%%

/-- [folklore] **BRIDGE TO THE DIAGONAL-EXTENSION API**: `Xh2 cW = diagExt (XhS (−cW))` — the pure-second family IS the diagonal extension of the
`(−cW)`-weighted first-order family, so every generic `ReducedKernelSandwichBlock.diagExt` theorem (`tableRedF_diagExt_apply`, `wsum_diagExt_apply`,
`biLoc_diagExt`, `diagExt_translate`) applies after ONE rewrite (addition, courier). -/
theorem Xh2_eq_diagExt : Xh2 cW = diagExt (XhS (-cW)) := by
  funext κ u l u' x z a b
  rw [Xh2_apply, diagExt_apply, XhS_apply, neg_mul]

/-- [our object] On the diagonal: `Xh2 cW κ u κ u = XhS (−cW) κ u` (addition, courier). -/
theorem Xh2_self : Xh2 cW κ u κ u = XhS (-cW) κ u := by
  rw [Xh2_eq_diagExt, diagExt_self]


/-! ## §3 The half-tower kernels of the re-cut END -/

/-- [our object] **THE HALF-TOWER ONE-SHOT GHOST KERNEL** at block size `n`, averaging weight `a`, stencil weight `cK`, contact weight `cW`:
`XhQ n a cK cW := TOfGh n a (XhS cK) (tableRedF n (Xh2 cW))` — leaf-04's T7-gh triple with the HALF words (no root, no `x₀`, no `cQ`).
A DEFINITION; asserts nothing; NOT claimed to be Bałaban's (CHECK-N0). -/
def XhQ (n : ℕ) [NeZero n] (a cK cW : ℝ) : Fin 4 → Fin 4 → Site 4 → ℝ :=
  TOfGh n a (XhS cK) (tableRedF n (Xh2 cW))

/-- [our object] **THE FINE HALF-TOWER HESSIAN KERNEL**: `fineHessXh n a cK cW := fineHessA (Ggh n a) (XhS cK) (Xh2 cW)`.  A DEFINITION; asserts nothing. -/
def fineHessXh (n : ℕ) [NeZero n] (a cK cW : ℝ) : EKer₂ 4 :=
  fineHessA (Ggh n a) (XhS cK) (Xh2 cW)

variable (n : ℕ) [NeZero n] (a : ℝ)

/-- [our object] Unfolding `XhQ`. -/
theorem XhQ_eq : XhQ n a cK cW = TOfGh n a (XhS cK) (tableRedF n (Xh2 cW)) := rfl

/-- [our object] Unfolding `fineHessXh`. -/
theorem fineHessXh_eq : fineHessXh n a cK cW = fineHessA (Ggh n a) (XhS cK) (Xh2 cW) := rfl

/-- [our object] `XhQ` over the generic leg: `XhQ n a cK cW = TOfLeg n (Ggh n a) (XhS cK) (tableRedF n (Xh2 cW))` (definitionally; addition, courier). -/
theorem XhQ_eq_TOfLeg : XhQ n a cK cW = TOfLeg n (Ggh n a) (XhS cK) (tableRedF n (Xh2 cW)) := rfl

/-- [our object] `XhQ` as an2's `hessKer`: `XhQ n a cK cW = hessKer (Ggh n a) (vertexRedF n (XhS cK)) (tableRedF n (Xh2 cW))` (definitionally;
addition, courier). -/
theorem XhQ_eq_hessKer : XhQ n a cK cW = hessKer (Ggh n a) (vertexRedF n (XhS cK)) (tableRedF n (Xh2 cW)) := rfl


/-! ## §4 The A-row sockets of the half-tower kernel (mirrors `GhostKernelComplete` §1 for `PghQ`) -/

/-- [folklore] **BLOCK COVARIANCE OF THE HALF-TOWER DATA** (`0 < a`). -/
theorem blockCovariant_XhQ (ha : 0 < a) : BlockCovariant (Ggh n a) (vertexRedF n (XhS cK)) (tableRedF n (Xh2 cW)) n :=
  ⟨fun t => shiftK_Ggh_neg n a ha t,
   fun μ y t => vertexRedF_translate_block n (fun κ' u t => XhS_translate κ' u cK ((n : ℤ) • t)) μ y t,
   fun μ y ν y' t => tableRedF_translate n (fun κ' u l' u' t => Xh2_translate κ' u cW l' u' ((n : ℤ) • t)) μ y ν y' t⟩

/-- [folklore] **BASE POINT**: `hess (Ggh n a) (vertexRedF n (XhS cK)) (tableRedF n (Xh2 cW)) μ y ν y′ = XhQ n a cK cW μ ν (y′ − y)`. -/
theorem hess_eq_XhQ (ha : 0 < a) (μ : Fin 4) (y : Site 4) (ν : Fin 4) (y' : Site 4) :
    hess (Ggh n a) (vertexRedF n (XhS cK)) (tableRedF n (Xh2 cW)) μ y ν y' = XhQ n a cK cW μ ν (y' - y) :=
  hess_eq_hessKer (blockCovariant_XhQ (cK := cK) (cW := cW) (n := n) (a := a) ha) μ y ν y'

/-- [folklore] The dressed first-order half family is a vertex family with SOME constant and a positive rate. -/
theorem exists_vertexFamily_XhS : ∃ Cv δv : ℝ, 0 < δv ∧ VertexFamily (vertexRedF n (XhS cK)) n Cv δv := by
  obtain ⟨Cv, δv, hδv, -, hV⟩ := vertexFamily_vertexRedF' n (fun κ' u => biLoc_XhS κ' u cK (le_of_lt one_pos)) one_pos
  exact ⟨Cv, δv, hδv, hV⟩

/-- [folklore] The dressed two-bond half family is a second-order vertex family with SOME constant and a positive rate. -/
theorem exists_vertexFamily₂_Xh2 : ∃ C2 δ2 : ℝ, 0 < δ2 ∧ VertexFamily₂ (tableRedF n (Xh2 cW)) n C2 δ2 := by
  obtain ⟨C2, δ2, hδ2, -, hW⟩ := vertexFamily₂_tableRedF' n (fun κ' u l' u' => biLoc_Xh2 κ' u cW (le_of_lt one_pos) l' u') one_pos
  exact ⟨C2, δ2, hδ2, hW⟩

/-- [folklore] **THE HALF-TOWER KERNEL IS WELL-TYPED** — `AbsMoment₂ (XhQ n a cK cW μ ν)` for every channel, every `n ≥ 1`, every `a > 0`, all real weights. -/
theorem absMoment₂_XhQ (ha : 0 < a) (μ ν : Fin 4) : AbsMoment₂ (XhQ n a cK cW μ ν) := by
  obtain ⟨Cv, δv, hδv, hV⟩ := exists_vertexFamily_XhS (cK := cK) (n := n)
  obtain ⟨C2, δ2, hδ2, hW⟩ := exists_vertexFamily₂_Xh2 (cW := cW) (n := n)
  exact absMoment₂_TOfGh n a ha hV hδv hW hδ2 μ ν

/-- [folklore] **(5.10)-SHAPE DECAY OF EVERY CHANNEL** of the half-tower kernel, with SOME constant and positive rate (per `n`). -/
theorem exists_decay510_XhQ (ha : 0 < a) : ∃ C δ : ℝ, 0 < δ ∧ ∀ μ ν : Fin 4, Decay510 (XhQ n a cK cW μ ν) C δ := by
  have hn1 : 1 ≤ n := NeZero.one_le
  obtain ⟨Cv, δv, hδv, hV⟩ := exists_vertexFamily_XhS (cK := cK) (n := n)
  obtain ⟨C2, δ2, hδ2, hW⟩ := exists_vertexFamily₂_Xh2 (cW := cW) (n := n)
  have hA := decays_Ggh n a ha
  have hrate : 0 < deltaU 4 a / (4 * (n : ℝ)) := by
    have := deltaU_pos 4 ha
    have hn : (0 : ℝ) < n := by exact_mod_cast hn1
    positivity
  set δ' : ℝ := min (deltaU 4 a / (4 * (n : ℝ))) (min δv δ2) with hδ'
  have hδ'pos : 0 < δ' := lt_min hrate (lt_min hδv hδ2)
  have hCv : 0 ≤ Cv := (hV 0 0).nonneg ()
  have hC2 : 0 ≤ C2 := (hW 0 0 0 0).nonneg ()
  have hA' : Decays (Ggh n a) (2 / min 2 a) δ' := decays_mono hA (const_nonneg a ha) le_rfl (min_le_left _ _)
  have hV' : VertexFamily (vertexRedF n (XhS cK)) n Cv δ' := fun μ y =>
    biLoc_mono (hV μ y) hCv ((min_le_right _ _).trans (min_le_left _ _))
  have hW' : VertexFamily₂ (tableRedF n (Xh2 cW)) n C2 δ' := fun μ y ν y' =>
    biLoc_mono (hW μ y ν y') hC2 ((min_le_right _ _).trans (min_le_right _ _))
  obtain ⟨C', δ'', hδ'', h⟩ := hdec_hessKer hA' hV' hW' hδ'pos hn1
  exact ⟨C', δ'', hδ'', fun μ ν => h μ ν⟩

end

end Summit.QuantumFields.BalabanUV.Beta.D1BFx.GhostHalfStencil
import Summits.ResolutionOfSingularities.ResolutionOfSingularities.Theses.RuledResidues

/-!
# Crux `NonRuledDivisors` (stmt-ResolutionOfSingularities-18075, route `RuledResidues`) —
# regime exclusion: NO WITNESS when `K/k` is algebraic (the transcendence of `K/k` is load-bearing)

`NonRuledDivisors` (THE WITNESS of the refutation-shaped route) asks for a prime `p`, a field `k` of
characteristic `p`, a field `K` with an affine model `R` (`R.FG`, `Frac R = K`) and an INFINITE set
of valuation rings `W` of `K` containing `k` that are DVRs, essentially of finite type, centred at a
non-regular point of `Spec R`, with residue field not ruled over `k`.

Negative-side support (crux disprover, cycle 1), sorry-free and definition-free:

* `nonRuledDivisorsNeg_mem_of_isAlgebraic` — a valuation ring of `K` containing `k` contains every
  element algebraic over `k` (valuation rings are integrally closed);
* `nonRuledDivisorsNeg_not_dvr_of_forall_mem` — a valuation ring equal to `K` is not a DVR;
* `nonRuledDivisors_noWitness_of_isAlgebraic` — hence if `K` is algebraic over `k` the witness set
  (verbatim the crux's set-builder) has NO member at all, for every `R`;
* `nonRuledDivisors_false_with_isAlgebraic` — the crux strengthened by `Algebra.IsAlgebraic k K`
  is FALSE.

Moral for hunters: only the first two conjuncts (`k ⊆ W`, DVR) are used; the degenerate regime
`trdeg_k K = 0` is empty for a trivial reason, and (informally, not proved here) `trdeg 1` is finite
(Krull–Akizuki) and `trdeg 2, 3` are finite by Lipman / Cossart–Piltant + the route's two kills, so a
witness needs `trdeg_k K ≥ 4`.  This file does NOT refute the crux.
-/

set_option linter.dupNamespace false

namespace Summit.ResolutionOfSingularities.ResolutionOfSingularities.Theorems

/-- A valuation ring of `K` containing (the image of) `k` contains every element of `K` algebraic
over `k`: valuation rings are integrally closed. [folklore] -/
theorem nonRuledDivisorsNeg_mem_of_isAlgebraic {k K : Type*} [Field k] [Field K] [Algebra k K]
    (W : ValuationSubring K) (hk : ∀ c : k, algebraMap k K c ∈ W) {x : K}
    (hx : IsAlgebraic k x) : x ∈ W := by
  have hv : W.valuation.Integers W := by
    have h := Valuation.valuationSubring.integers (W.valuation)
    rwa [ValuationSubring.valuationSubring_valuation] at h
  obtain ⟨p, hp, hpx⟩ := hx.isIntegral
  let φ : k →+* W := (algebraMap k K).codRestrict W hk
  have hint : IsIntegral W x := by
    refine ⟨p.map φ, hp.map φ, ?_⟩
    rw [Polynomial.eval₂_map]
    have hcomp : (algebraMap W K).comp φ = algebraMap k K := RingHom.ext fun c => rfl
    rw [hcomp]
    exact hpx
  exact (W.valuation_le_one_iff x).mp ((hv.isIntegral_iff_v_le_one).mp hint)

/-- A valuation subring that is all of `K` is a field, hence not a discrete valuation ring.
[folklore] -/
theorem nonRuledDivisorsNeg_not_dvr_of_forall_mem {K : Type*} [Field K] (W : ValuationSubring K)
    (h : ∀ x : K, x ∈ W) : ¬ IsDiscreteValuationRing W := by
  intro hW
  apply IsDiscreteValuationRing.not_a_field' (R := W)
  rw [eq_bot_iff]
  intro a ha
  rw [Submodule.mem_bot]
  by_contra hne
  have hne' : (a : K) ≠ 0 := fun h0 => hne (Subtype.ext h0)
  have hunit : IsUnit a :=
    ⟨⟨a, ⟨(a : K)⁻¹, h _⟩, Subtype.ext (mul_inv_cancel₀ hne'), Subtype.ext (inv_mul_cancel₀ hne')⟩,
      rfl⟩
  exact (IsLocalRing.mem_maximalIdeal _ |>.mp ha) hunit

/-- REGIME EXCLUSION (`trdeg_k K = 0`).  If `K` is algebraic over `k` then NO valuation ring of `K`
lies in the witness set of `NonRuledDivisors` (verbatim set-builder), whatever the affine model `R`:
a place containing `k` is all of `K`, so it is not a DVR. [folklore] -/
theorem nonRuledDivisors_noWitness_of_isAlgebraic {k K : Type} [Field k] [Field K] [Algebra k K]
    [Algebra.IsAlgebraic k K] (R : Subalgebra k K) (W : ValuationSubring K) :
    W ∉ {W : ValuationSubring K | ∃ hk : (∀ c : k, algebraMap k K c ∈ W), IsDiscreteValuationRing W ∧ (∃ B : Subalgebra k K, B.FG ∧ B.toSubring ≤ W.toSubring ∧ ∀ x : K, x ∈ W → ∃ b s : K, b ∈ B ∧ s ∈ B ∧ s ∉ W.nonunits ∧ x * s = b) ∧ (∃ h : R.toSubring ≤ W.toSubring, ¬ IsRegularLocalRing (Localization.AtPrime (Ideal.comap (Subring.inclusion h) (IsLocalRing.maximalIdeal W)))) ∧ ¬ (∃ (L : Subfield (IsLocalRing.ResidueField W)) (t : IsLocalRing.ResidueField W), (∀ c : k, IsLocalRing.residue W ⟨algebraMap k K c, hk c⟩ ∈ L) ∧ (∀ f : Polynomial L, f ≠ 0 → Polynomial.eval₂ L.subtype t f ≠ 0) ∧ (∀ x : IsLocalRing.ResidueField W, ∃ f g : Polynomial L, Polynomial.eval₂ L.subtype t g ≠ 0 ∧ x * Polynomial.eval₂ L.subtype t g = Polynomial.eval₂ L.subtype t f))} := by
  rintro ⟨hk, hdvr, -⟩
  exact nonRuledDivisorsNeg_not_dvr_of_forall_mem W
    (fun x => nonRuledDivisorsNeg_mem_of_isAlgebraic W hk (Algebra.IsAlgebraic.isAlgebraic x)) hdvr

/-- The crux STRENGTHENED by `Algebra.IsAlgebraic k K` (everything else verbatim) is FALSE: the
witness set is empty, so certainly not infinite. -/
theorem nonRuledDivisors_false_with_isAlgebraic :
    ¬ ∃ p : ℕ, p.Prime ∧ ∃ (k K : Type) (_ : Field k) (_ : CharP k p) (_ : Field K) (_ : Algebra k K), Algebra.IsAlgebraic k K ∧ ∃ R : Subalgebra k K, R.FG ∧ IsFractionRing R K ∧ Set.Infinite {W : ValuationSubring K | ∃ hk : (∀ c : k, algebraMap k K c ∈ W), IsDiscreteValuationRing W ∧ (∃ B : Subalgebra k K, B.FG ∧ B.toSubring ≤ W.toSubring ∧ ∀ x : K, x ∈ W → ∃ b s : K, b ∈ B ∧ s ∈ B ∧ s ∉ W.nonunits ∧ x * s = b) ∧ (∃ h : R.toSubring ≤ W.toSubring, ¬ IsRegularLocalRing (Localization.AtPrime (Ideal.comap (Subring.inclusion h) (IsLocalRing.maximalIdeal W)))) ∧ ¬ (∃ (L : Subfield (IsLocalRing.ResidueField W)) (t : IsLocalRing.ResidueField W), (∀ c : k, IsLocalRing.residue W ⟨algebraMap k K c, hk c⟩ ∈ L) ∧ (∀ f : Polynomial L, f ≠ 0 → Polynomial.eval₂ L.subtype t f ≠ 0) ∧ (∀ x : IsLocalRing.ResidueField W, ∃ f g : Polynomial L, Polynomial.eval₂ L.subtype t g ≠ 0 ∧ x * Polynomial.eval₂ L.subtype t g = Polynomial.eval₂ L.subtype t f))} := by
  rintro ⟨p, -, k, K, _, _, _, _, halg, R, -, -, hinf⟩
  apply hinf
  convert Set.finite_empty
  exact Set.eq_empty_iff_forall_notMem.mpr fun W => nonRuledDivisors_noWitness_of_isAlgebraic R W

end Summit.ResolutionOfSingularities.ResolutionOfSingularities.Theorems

%%

* **What to do**
There is a line with "have hδ'pos : 0" and a line with "biLoc_mono (hV μ" above. Copy exactly those two lines and all lines between them, with nothing else.

* **Task answer**
  have hδ'pos : 0 < δ' := lt_min hrate (lt_min hδv hδ2)
  have hCv : 0 ≤ Cv := (hV 0 0).nonneg ()
  have hC2 : 0 ≤ C2 := (hW 0 0 0 0).nonneg ()
  have hA' : Decays (Ggh n a) (2 / min 2 a) δ' := decays_mono hA (const_nonneg a ha) le_rfl (min_le_left _ _)
  have hV' : VertexFamily (vertexRedF n (XhS cK)) n Cv δ' := fun μ y =>
    biLoc_mono (hV μ y) hCv ((min_le_right _ _).trans (min_le_left _ _))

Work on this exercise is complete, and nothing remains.